import Mathlib
import Summits.Ventures.HSemireg.LineLawPrincipalGenus
import Summits.Ventures.HSemireg.LineLawIdealProduct
import Summits.Ventures.HSemireg.LineLawPrincipalProper

/-!
# LINE LAW — THEOREM E «⇒» assembled: two weights on one reached line are ALIGNED (ENGINE-W code B, #B17)

THEOREM E of the LINE LAW (card LINE-LAW-B.md §22, consolidated text LINE-LAW-THEOREMS-B.md §6″) says, in its
necessity half: on a coordinate weight line reached at winding `T` with residue `A` — i.e. for every weight `c` a
divisor datum `z_c · w_c = A − √m` in `ℤ√m` with `N z_c = T / c` (THEOREM CF⁶, by value) — ALL the ideals
`𝔞_c(A) = (c, −A + √m)` lie in one ideal class.  In the tree so far: the pair case for `s` prime to the weights
(`LineLawPairLaw.pairLaw_aligned_of_reached`, coprime product formula) and the two halves of the general argument as
separate leaves — the one-sided bookkeeping `𝔞_{n₁}(A)·𝔞_{n₂}(A) = 𝔞_{n₁n₂}(A)` under `gcd(n₁, n₂, 2A) = 1`
(`LineLawIdealProduct`, #B14) and its gcd hypothesis on a reached line (`LineLawProperness` #B15 given primitivity,
`LineLawPrincipalProper` #B16 for every datum).  This file COMPOSES them with the §11 PROPOSITION
(`LineLawPrincipalGenus.span_eq_of_dvd_of_norm`: `(N z, −A + √m) = (z)` for a divisor `z` of `A − √m`):
* `principal_mul_weightIdeal` — for every datum, `(z_c) · 𝔞_c(A) = 𝔞_T(A)`;
* `aligned_of_reached` — for ANY two weights `c₁, c₂` of a line reached at `(T, A)` with `T ∣ A² − m`:
  `(z_{c₁}) · 𝔞_{c₁}(A) = (z_{c₂}) · 𝔞_{c₂}(A)`, a Cox-(7.8) relation, so `[𝔞_{c₁}(A)] = [𝔞_{c₂}(A)]` — no
  coprimality between the weights or with the cofactor, no squarefree or sign hypothesis on `m`;
* `classLaw_necessity` — with LEMMA P (i) of #B16 (`winding_dvd_of_bezout`: `T ∣ A² − m` as soon as the weights have
  no common divisor): THEOREM E «⇒» for an arbitrary finite family of weights with `gcd = 1`, every `𝔞_{cᵢ}(A)` being
  moreover a PROPER ideal by #B16's `weightForm_primitive_of_bezout` (so «one class» lives in the form class group).
Honest framing: ideal arithmetic in `ℤ√m` only; THEOREM CF⁶ (which words reach which lines) enters by value; Mukai
vectors and lattices elsewhere, not objects; nothing here says that HC, HC_CM or HC_AV holds.
-/

namespace Summit.Ventures.HSemireg.LineLawClassLawNecessity

open Zsqrtd
open Summit.Ventures.HSemireg.LineLawPrincipalGenus (span_eq_of_dvd_of_norm)
open HSemireg.LineLawIdealProduct (primIdeal_mul_of_gcd)
open Summit.Ventures.HSemireg.LineLawPrincipalProper (gcd_hypothesis_of_datum norm_mul_weight_dvd
  winding_dvd_of_bezout winding_dvd_of_coprime_pair)

/-- **`(z_c) · 𝔞_c(A) = 𝔞_T(A)`** for every divisor datum `z · w = A − √m` with `T = c · N z ≠ 0` and `T ∣ A² − m`:
the §11 PROPOSITION gives `(z) = (N z, −A + √m)`, #B16 gives `gcd(N z, c, 2A) = 1`, and #B14's bookkeeping gives
`(N z, −A + √m)(c, −A + √m) = (N z · c, −A + √m) = (T, −A + √m)`. -/
theorem principal_mul_weightIdeal {m A T c : ℤ} {z w : ℤ√m} (h : z * w = ⟨A, -1⟩) (hT : T = c * z.norm)
    (hdiv : T ∣ A * A - m) (hT0 : T ≠ 0) :
    Ideal.span {z} * Ideal.span {(c : ℤ√m), ⟨-A, 1⟩} = Ideal.span {(T : ℤ√m), ⟨-A, 1⟩} := by
  have hn : z.norm ≠ 0 := by
    intro h0; apply hT0; rw [hT, h0, mul_zero]
  -- `A² − N z · N w = m`
  have hc' : A ^ 2 - z.norm * w.norm = m := by
    have e : (z * w).norm = A * A - m * (-1) * (-1) := by rw [h, Zsqrtd.norm_def]
    rw [Zsqrtd.norm_mul] at e
    linear_combination (-1 : ℤ) * e
  have e1 : Ideal.span {((z.norm : ℤ) : ℤ√m), ⟨-A, 1⟩} = Ideal.span {z} :=
    span_eq_of_dvd_of_norm hc' ⟨w, h.symm⟩ (Or.inl rfl)
  have e2 : Ideal.span {((z.norm : ℤ) : ℤ√m), ⟨-A, 1⟩} * Ideal.span {(c : ℤ√m), ⟨-A, 1⟩} =
      Ideal.span {((z.norm * c : ℤ) : ℤ√m), ⟨-A, 1⟩} :=
    primIdeal_mul_of_gcd (norm_mul_weight_dvd hT hdiv) (gcd_hypothesis_of_datum h hT hdiv hn)
  have e3 : (z.norm * c : ℤ) = T := by rw [hT, mul_comm]
  rw [← e1, e2, e3]

/-- **THEOREM E «⇒» for two weights (alignment).** If the weights `c₁, c₂` both lie on a line reached at `(T, A)`
— data `zᵢ · wᵢ = A − √m`, `T = cᵢ · N zᵢ` — and `T ∣ A² − m` (LEMMA P (i); automatic when the line's weights are
coprime as a set, `winding_dvd_of_bezout`), then `(z₁) · 𝔞_{c₁}(A) = (z₂) · 𝔞_{c₂}(A)`: the compatible ideals
`𝔞_{c₁}(A)`, `𝔞_{c₂}(A)` satisfy a Cox-(7.8) relation, i.e. have the same class.  No coprimality hypothesis. -/
theorem aligned_of_reached {m A T c₁ c₂ : ℤ} {z₁ w₁ z₂ w₂ : ℤ√m}
    (h₁ : z₁ * w₁ = ⟨A, -1⟩) (h₂ : z₂ * w₂ = ⟨A, -1⟩) (hT₁ : T = c₁ * z₁.norm) (hT₂ : T = c₂ * z₂.norm)
    (hdiv : T ∣ A * A - m) (hT0 : T ≠ 0) :
    Ideal.span {z₁} * Ideal.span {(c₁ : ℤ√m), ⟨-A, 1⟩} = Ideal.span {z₂} * Ideal.span {(c₂ : ℤ√m), ⟨-A, 1⟩} := by
  rw [principal_mul_weightIdeal h₁ hT₁ hdiv hT0, principal_mul_weightIdeal h₂ hT₂ hdiv hT0]

/-- **THEOREM E «⇒» (kernel, assembled).** Let a finite family of weights `c i`, `i ∈ s`, with no common divisor
(`∑ a i · c i = 1`) lie on ONE line reached at `(T, A)`, `T ≠ 0`: data `z i · w i = A − √m`, `T = c i · N (z i)`.
Then for all `i, j ∈ s`: `(z i) · 𝔞_{c i}(A) = (z j) · 𝔞_{c j}(A)` — the compatible family `(𝔞_{c i}(A))` lies in
one ideal class of `ℤ√m`.  (THEOREM CF⁶, i.e. which transport words produce such data, is by value; the converse
«⇐» needs an auxiliary ideal in a prescribed class — Cox Cor. 7.17 — and is by value, pairs∕triples in
`LineLawPairLaw`.) -/
theorem classLaw_necessity {m A T : ℤ} {ι : Type*} (s : Finset ι) (c a : ι → ℤ) (z w : ι → ℤ√m)
    (h : ∀ i ∈ s, z i * w i = ⟨A, -1⟩) (hT : ∀ i ∈ s, T = c i * (z i).norm)
    (hbez : ∑ i ∈ s, a i * c i = 1) (hT0 : T ≠ 0) {i j : ι} (hi : i ∈ s) (hj : j ∈ s) :
    Ideal.span {z i} * Ideal.span {(c i : ℤ√m), ⟨-A, 1⟩} = Ideal.span {z j} * Ideal.span {(c j : ℤ√m), ⟨-A, 1⟩} :=
  aligned_of_reached (h i hi) (h j hj) (hT i hi) (hT j hj) (winding_dvd_of_bezout s c a z w h hT hbez) hT0

/-- The two-weight case with coprime weights spelled out (`u c₁ + v c₂ = 1`): no divisibility hypothesis left. -/
theorem aligned_of_reached_coprime {m A T c₁ c₂ u v : ℤ} {z₁ w₁ z₂ w₂ : ℤ√m}
    (h₁ : z₁ * w₁ = ⟨A, -1⟩) (h₂ : z₂ * w₂ = ⟨A, -1⟩) (hT₁ : T = c₁ * z₁.norm) (hT₂ : T = c₂ * z₂.norm)
    (hbez : u * c₁ + v * c₂ = 1) (hT0 : T ≠ 0) :
    Ideal.span {z₁} * Ideal.span {(c₁ : ℤ√m), ⟨-A, 1⟩} = Ideal.span {z₂} * Ideal.span {(c₂ : ℤ√m), ⟨-A, 1⟩} :=
  aligned_of_reached h₁ h₂ hT₁ hT₂ (winding_dvd_of_coprime_pair h₁ h₂ hT₁ hT₂ hbez) hT0

/-- Worked check of the hypotheses' shape (LINE-LAW-THEOREMS-B.md §9 (1): `m = −5`, line `{1, 5, 6}` at `T = 30`,
`A = 5`): the data `z₃₀ = 5 − l`, `z₆ = 1 + l`, `z₅ = l` with cofactors `1`, `−l`, `−1 − l`. -/
example : (⟨5, -1⟩ : ℤ√(-5)) * 1 = ⟨5, -1⟩ ∧ (⟨1, 1⟩ : ℤ√(-5)) * ⟨0, -1⟩ = ⟨5, -1⟩ ∧
    (⟨0, 1⟩ : ℤ√(-5)) * ⟨-1, -1⟩ = ⟨5, -1⟩ ∧ (30 : ℤ) = 1 * (⟨5, -1⟩ : ℤ√(-5)).norm ∧
    (30 : ℤ) = 5 * (⟨1, 1⟩ : ℤ√(-5)).norm ∧ (30 : ℤ) = 6 * (⟨0, 1⟩ : ℤ√(-5)).norm := by
  refine ⟨by ext <;> simp, by ext <;> simp, by ext <;> simp, ?_, ?_, ?_⟩ <;> simp [Zsqrtd.norm_def]

end Summit.Ventures.HSemireg.LineLawClassLawNecessity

• What is expected
Whenever the string "assembled" shows up in a line of the records, copy that line.

• Exercise output
# LINE LAW — THEOREM E «⇒» assembled: two weights on one reached line are ALIGNED (ENGINE-W code B, #B17)
/-- **THEOREM E «⇒» (kernel, assembled).** Let a finite family of weights `c i`, `i ∈ s`, with no common divisor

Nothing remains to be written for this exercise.